Despite this limitation our dreamy excursion does serve to make an important point: the relational model provides a high level declarative interface to data and functionality, effectively hiding the low level procedural details below, even in distributed systems where WANs and LANs may separate physical data sources and numerous connectivity schemes may be at work on multiple levels to give the impression that the whole affair is seamless. While distributed object infrastructures like CORBA hide the details of many layers of network protocols beneath an object interface, the declarative, relational interface hides even the procedural details associated with object operations. So the relational approach does display advantages, even if those advantages are theoretical at this point in our discussion (due to the limits of shipping relational DBMSs).

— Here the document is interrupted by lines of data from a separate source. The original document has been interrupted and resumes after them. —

import Literature.NumberTheory.NumberFields.PrescribedSignsAtRealPlaces
import Literature.NumberTheory.GaloisCohomology.CorrectionAtPArithmetic
import HarnessLib

/-!
# Elements with prescribed congruences, orders AND signs at the real places (approximation theorem)

The approximation theorem for a number field `K` at finitely many finite places together with the
real places (Neukirch, *Algebraic Number Theory* II (3.4); the Chinese remainder theorem with signs):

* `exists_valuation_sub_one_lt_and_forall_isReal_sign` — for a finite set `P` of finite places and a
  set `N` of infinite places there is `t ∈ Kˣ` with `t ≡ 1 (mod 𝔭_v)` for `v ∈ P`, `t <_w 0` at the
  real `w ∈ N` and `t >_w 0` at the real `w ∉ N`.  Proof: `t = 1 + M·D·y` with `y ∈ 𝓞_K` of the
  prescribed signs (`exists_forall_isReal_sign`, cleared of denominators), `M = ∏_{v ∈ P} N(𝔭_v) ∈ 𝔭_v`,
  and `D ∈ ℕ` large enough that `|M D y|_w > 1` at every real place;
* `exists_ord_eq_and_valuation_sub_one_lt_and_pos` — **the CRT element of Tate's correction at `p`,
  made TOTALLY POSITIVE**: prescribed orders at `S`, `≡ 1` at `T`, and positive at every real place
  (`exists_ord_eq_and_valuation_sub_one_lt` times a `t ≡ 1 (mod S ∪ T)` of the same signs).  Over a
  field with real places this is what makes the auxiliary cyclic classes `κ(a) ∪ ψ` of the correction
  vanish at the real places and their archimedean Artin symbols trivial (the `2`-primary part of the
  reciprocity law `∑_v inv_v = 0`).

Proof file: theorems only (no definition, no named fact, no instance; D-0026).

## References

* J. Neukirch, *Algebraic Number Theory* (1999), Ch. II §3 Thm. (3.4) (approximation theorem),
  Ch. I §3 Thm. (3.6) (Chinese remainder theorem). [NeukirchANT1999]
* J. Tate, *Global class field theory*, Ch. VII of Cassels–Fröhlich (1967), §11. [CasselsFrohlichANT1967]
-/

noncomputable section

open NumberField IsDedekindDomain Field
open scoped NumberField

namespace Literature.NumberTheory.NumberFields

open Literature.NumberTheory.GaloisRepresentations.LocalWeilDatum
open Literature.NumberTheory.GaloisCohomology

variable (K : Type) [Field K] [NumberField K]

/-- A nonzero `y ∈ K` has a positive integer multiple in `𝓞_K`: `d • y ∈ 𝓞_K`, `d ∈ ℕ`, `0 < d`
(write `y = x / z` with `x, z ∈ 𝓞_K` and take `d = N(z)`, which `z` divides). [folklore] -/
private theorem exists_nat_mul_mem_ringOfIntegers (y : K) :
    ∃ (d : ℕ) (r : 𝓞 K), 0 < d ∧ (d : K) * y = r := by
  obtain ⟨x, z, hz, hxz⟩ := IsFractionRing.div_surjective (A := 𝓞 K) y
  have hz0 : z ≠ 0 := nonZeroDivisors.ne_zero hz
  set d : ℕ := Ideal.absNorm (Ideal.span {z}) with hd
  have hdmem : (d : 𝓞 K) ∈ Ideal.span {z} := Ideal.absNorm_mem _
  obtain ⟨c, hc⟩ := Ideal.mem_span_singleton'.mp hdmem
  have hd0 : d ≠ 0 := by
    rw [hd, ne_eq, Ideal.absNorm_eq_zero_iff, Ideal.span_singleton_eq_bot]
    exact hz0
  refine ⟨d, c * x, Nat.pos_of_ne_zero hd0, ?_⟩
  have hzK : (algebraMap (𝓞 K) K z) ≠ 0 :=
    (map_ne_zero_iff _ (IsFractionRing.injective (𝓞 K) K)).mpr hz0
  have h := congrArg (algebraMap (𝓞 K) K) hc
  rw [map_mul, map_natCast] at h
  rw [← hxz, ← h]
  change _ = algebraMap (𝓞 K) K (c * x)
  calc algebraMap (𝓞 K) K c * algebraMap (𝓞 K) K z * (algebraMap (𝓞 K) K x / algebraMap (𝓞 K) K z)
        = algebraMap (𝓞 K) K c * algebraMap (𝓞 K) K x * (algebraMap (𝓞 K) K z / algebraMap (𝓞 K) K z) := by
          ring
    _ = algebraMap (𝓞 K) K (c * x) := by rw [div_self hzK, mul_one, map_mul]

/-- **Congruences at finitely many finite places together with prescribed real signs** (approximation
theorem): for a finite set `P` of finite places and a set `N` of infinite places of `K` there is
`t ∈ K`, `t ≠ 0`, with `|t - 1|_v < 1` for `v ∈ P`, `t <_w 0` at the real places `w ∈ N` and `t >_w 0`
at the real places `w ∉ N`. [cite: NeukirchANT1999, Ch. II §3 Thm. (3.4)] -/
theorem exists_valuation_sub_one_lt_and_forall_isReal_sign (P : Finset (HeightOneSpectrum (𝓞 K)))
    (N : Set (InfinitePlace K)) :
    ∃ t : K, t ≠ 0 ∧ (∀ v ∈ P, v.valuation K (t - 1) < 1) ∧
      ∀ (w : InfinitePlace K) (hw : w.IsReal),
        (w ∈ N → InfinitePlace.Completion.extensionEmbeddingOfIsReal hw (algebraMap K w.Completion t) < 0) ∧
        (w ∉ N → 0 < InfinitePlace.Completion.extensionEmbeddingOfIsReal hw (algebraMap K w.Completion t)) := by
  classical
  -- without real places `t = 1` will do
  by_cases hreal : ∃ w₀ : InfinitePlace K, w₀.IsReal
  swap
  · refine ⟨1, one_ne_zero, fun v _ => by rw [sub_self, map_zero]; exact zero_lt_one, fun w hw => ?_⟩
    exact absurd ⟨w, hw⟩ hreal
  obtain ⟨w₀, hw₀⟩ := hreal
  -- an integral element `y` with the prescribed signs
  obtain ⟨y₀, hy₀0, hy₀⟩ := exists_forall_isReal_sign K N
  obtain ⟨d, y, hd, hdy⟩ := exists_nat_mul_mem_ringOfIntegers K y₀
  -- the real embeddings and the signs of `y`
  let σ : ∀ w : InfinitePlace K, w.IsReal → (K →+* ℝ) := fun w hw =>
    (InfinitePlace.Completion.extensionEmbeddingOfIsReal hw).comp (algebraMap K w.Completion)
  have hσ : ∀ (w : InfinitePlace K) (hw : w.IsReal) (x : K),
      σ w hw x = InfinitePlace.Completion.extensionEmbeddingOfIsReal hw (algebraMap K w.Completion x) :=
    fun _ _ _ => rfl
  have hyσ : ∀ (w : InfinitePlace K) (hw : w.IsReal), σ w hw (y : K) = d * σ w hw y₀ := by
    intro w hw
    rw [← hdy, map_mul, map_natCast]
  have hyneg : ∀ (w : InfinitePlace K) (hw : w.IsReal), w ∈ N → σ w hw (y : K) < 0 := fun w hw hN => by
    rw [hyσ]
    exact mul_neg_of_pos_of_neg (Nat.cast_pos.mpr hd) ((hy₀ w hw).1 hN)
  have hypos : ∀ (w : InfinitePlace K) (hw : w.IsReal), w ∉ N → 0 < σ w hw (y : K) := fun w hw hN => by
    rw [hyσ]
    exact mul_pos (Nat.cast_pos.mpr hd) ((hy₀ w hw).2 hN)
  have hyne : ∀ (w : InfinitePlace K) (hw : w.IsReal), σ w hw (y : K) ≠ 0 := fun w hw => by
    by_cases hN : w ∈ N
    · exact (hyneg w hw hN).ne
    · exact (hypos w hw hN).ne'
  -- `M = ∏_{v ∈ P} N(𝔭_v)` lies in every `𝔭_v`, `v ∈ P`
  set M : ℕ := ∏ v ∈ P, Ideal.absNorm v.asIdeal with hM
  have hMmem : ∀ v ∈ P, (M : 𝓞 K) ∈ v.asIdeal := by
    intro v hv
    rw [hM, ← Finset.mul_prod_erase P _ hv, Nat.cast_mul]
    exact Ideal.mul_mem_right _ _ (Ideal.absNorm_mem v.asIdeal)
  have hM0 : 0 < M := by
    rw [hM]
    refine Finset.prod_pos fun v _ => Nat.pos_of_ne_zero ?_
    rw [ne_eq, Ideal.absNorm_eq_zero_iff]
    exact v.ne_bot
  have hM1 : (1 : ℝ) ≤ M := by exact_mod_cast hM0
  -- `D` large: `D · |σ_w y| > 1` at every real place
  let f : InfinitePlace K → ℕ := fun w => if hw : w.IsReal then ⌈1 / |σ w hw (y : K)|⌉₊ else 0
  set D : ℕ := Finset.univ.sup f + 1 with hD
  have hDgt : ∀ (w : InfinitePlace K) (hw : w.IsReal), 1 < (D : ℝ) * |σ w hw (y : K)| := by
    intro w hw
    have habs : 0 < |σ w hw (y : K)| := abs_pos.mpr (hyne w hw)
    have hfw : f w ≤ Finset.univ.sup f := Finset.le_sup (Finset.mem_univ w)
    have hf : (1 / |σ w hw (y : K)| : ℝ) ≤ f w := by
      simp only [f, dif_pos hw]
      exact Nat.le_ceil _
    have hDw : (1 / |σ w hw (y : K)| : ℝ) < D := by
      calc (1 / |σ w hw (y : K)| : ℝ) ≤ f w := hf
        _ < (Finset.univ.sup f : ℕ) + 1 := by exact_mod_cast Nat.lt_succ_of_le hfw
        _ = D := by rw [hD]; push_cast; ring
    exact (div_lt_iff₀ habs).mp hDw
  -- the element `t = 1 + M D y`
  set t : K := 1 + (M : K) * (D : K) * (y : K) with ht
  have htσ : ∀ (w : InfinitePlace K) (hw : w.IsReal), σ w hw t = 1 + (M : ℝ) * D * σ w hw (y : K) := by
    intro w hw
    rw [ht, map_add, map_one, map_mul, map_mul, map_natCast, map_natCast]
  have hbig : ∀ (w : InfinitePlace K) (hw : w.IsReal), 1 < |(M : ℝ) * D * σ w hw (y : K)| := by
    intro w hw
    rw [abs_mul, abs_mul, Nat.abs_cast, Nat.abs_cast, mul_assoc]
    calc (1 : ℝ) < (D : ℝ) * |σ w hw (y : K)| := hDgt w hw
      _ ≤ M * ((D : ℝ) * |σ w hw (y : K)|) := le_mul_of_one_le_left (by positivity) hM1
  have hsign : ∀ (w : InfinitePlace K) (hw : w.IsReal),
      (w ∈ N → σ w hw t < 0) ∧ (w ∉ N → 0 < σ w hw t) := by
    intro w hw
    have hb := hbig w hw
    constructor
    · intro hN
      have hneg : (M : ℝ) * D * σ w hw (y : K) < 0 :=
        mul_neg_of_pos_of_neg (by positivity) (hyneg w hw hN)
      rw [abs_of_neg hneg] at hb
      rw [htσ]
      linarith
    · intro hN
      have hpos : 0 < (M : ℝ) * D * σ w hw (y : K) := by
        have := hypos w hw hN
        positivity
      rw [htσ]
      linarith
  refine ⟨t, fun h0 => ?_, fun v hv => ?_, fun w hw => ?_⟩
  · -- `t ≠ 0`: its sign at the real place `w₀` is determined
    have h := hsign w₀ hw₀
    rw [h0, map_zero] at h
    by_cases hN : w₀ ∈ N
    · exact lt_irrefl _ (h.1 hN)
    · exact lt_irrefl _ (h.2 hN)
  · -- `|t - 1|_v < 1`: `t - 1 = M · (D y) ∈ 𝔭_v`
    have hmem : (M : 𝓞 K) * ((D : 𝓞 K) * y) ∈ v.asIdeal := Ideal.mul_mem_right _ _ (hMmem v hv)
    have h := (v.valuation_lt_one_iff_mem (K := K) ((M : 𝓞 K) * ((D : 𝓞 K) * y))).mpr hmem
    have hcoe : (algebraMap (𝓞 K) K ((M : 𝓞 K) * ((D : 𝓞 K) * y))) = t - 1 := by
      rw [ht, map_mul, map_mul, map_natCast, map_natCast, add_sub_cancel_left, mul_assoc]
    rw [← hcoe]
    exact h
  · exact hsign w hw

/-- **Tate's CRT element, totally positive**: for disjoint finite sets `S`, `T` of finite places and
exponents `e : S → ℕ` there is `a ∈ Kˣ` with `ord_{K_v}(a) = e_v` for `v ∈ S`, `|a - 1|_w < 1` for
`w ∈ T`, and `a >_w 0` at EVERY REAL PLACE `w` of `K` (`exists_ord_eq_and_valuation_sub_one_lt` times an
element `≡ 1 (mod S ∪ T)` with the same signs, `exists_valuation_sub_one_lt_and_forall_isReal_sign`).
[cite: NeukirchANT1999, Ch. II §3 Thm. (3.4)] [cite: CasselsFrohlichANT1967, Ch. VII §11] -/
theorem exists_ord_eq_and_valuation_sub_one_lt_and_pos (S T : Finset (HeightOneSpectrum (𝓞 K)))
    (hST : Disjoint S T) (e : HeightOneSpectrum (𝓞 K) → ℕ) :
    ∃ a : K, a ≠ 0 ∧
      (∀ v ∈ S, ord (v.adicCompletion K) (algebraMap K (v.adicCompletion K) a) = e v) ∧
      (∀ w ∈ T, w.valuation K (a - 1) < 1) ∧
      ∀ (w : InfinitePlace K) (hw : w.IsReal),
        0 < InfinitePlace.Completion.extensionEmbeddingOfIsReal hw (algebraMap K w.Completion a) := by
  classical
  obtain ⟨a₀, ha₀, hord, hone⟩ := exists_ord_eq_and_valuation_sub_one_lt S T hST e
  -- the real places where `a₀` is negative
  set N : Set (InfinitePlace K) := {w | ∃ hw : w.IsReal,
    InfinitePlace.Completion.extensionEmbeddingOfIsReal hw (algebraMap K w.Completion a₀) < 0} with hN
  obtain ⟨t, ht0, htone, htsign⟩ := exists_valuation_sub_one_lt_and_forall_isReal_sign K (S ∪ T) N
  -- `t` is a unit at `S ∪ T`
  have htval : ∀ v ∈ S ∪ T, v.valuation K t = 1 := by
    intro v hv
    have h := htone v hv
    have : t = 1 + (t - 1) := by ring
    rw [this]
    exact Valuation.map_one_add_of_lt _ h
  refine ⟨a₀ * t, mul_ne_zero ha₀ ht0, fun v hv => ?_, fun w hw => ?_, fun w hw => ?_⟩
  · -- orders at `S` unchanged
    have hordt : ord (v.adicCompletion K) (algebraMap K (v.adicCompletion K) t) = 0 :=
      ord_adicCompletion_algebraMap_eq_of_valuation_eq v ht0 (by
        rw [htval v (Finset.mem_union_left T hv), neg_zero, WithZero.exp_zero])
    rw [map_mul, ord_mul (v.adicCompletion K)
      ((map_ne_zero_iff _ (algebraMap K _).injective).2 ha₀)
      ((map_ne_zero_iff _ (algebraMap K _).injective).2 ht0), hord v hv, hordt, add_zero]
  · -- congruence at `T`: `a₀ t - 1 = a₀ (t - 1) + (a₀ - 1)`
    have h1 : w.valuation K (a₀ - 1) < 1 := hone w hw
    have ha₀v : w.valuation K a₀ = 1 := by
      have : a₀ = 1 + (a₀ - 1) := by ring
      rw [this]
      exact Valuation.map_one_add_of_lt _ h1
    have h2 : w.valuation K (a₀ * (t - 1)) < 1 := by
      rw [map_mul, ha₀v, one_mul]
      exact htone w (Finset.mem_union_right S hw)
    have hdec : a₀ * t - 1 = a₀ * (t - 1) + (a₀ - 1) := by ring
    rw [hdec]
    exact lt_of_le_of_lt (Valuation.map_add _ _ _) (max_lt h2 h1)
  · -- positivity at the real places
    rw [map_mul, map_mul]
    have ha₀ne : InfinitePlace.Completion.extensionEmbeddingOfIsReal hw (algebraMap K w.Completion a₀) ≠ 0 := by
      rw [map_ne_zero_iff _ (InfinitePlace.Completion.extensionEmbeddingOfIsReal hw).injective,
        map_ne_zero_iff _ (algebraMap K w.Completion).injective]
      exact ha₀
    by_cases hneg : InfinitePlace.Completion.extensionEmbeddingOfIsReal hw (algebraMap K w.Completion a₀) < 0
    · have hwN : w ∈ N := ⟨hw, hneg⟩
      exact mul_pos_of_neg_of_neg hneg ((htsign w hw).1 hwN)
    · have hwN : w ∉ N := by
        rintro ⟨hw', h'⟩
        exact hneg h'
      exact mul_pos (lt_of_le_of_ne (not_lt.mp hneg) ha₀ne.symm) ((htsign w hw).2 hwN)

end Literature.NumberTheory.NumberFields

end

A less pie in the sky but none the less appealing approach is to push vendors to open up their DBMS architectures and support a wide selection of today’s connectivity tools (e.g., middleware) under the covers (meaning beneath the relational interface), thereby supporting heterogeneous distributed databases as Codd intended. You’d never have to wake up from your sweet fantasy. Obviously much more is involved here, including QoS issues, but I’ll ignore those for now since we’re dreaming again, but this time we’re not so deeply asleep. From a study of Oracle’s architectural evolution over the past three years we can speculate that this architectural transmogrification may already be in process at Oracle Corporation, but likely for vastly different reasons.

It’s also possible that a new kind of software, we can call it systemware for the moment, could employ middleware in a modular fashion to fuse heterogeneous software subsystems (like DBMSs from multiple vendors, TP monitors, Java virtual machines, application servers, etc.) producing a distributed system that responds to high level declarative commands. Plenty of attention would have to be paid “under the covers” to implementations of systemware - issues like data caching and command optimization would be critical to deliver acceptable performance. (One can alternatively think of this approach as creating a meta-DBMS across the constituent DBMSs and other components – like a federated database but with a high level single system image.)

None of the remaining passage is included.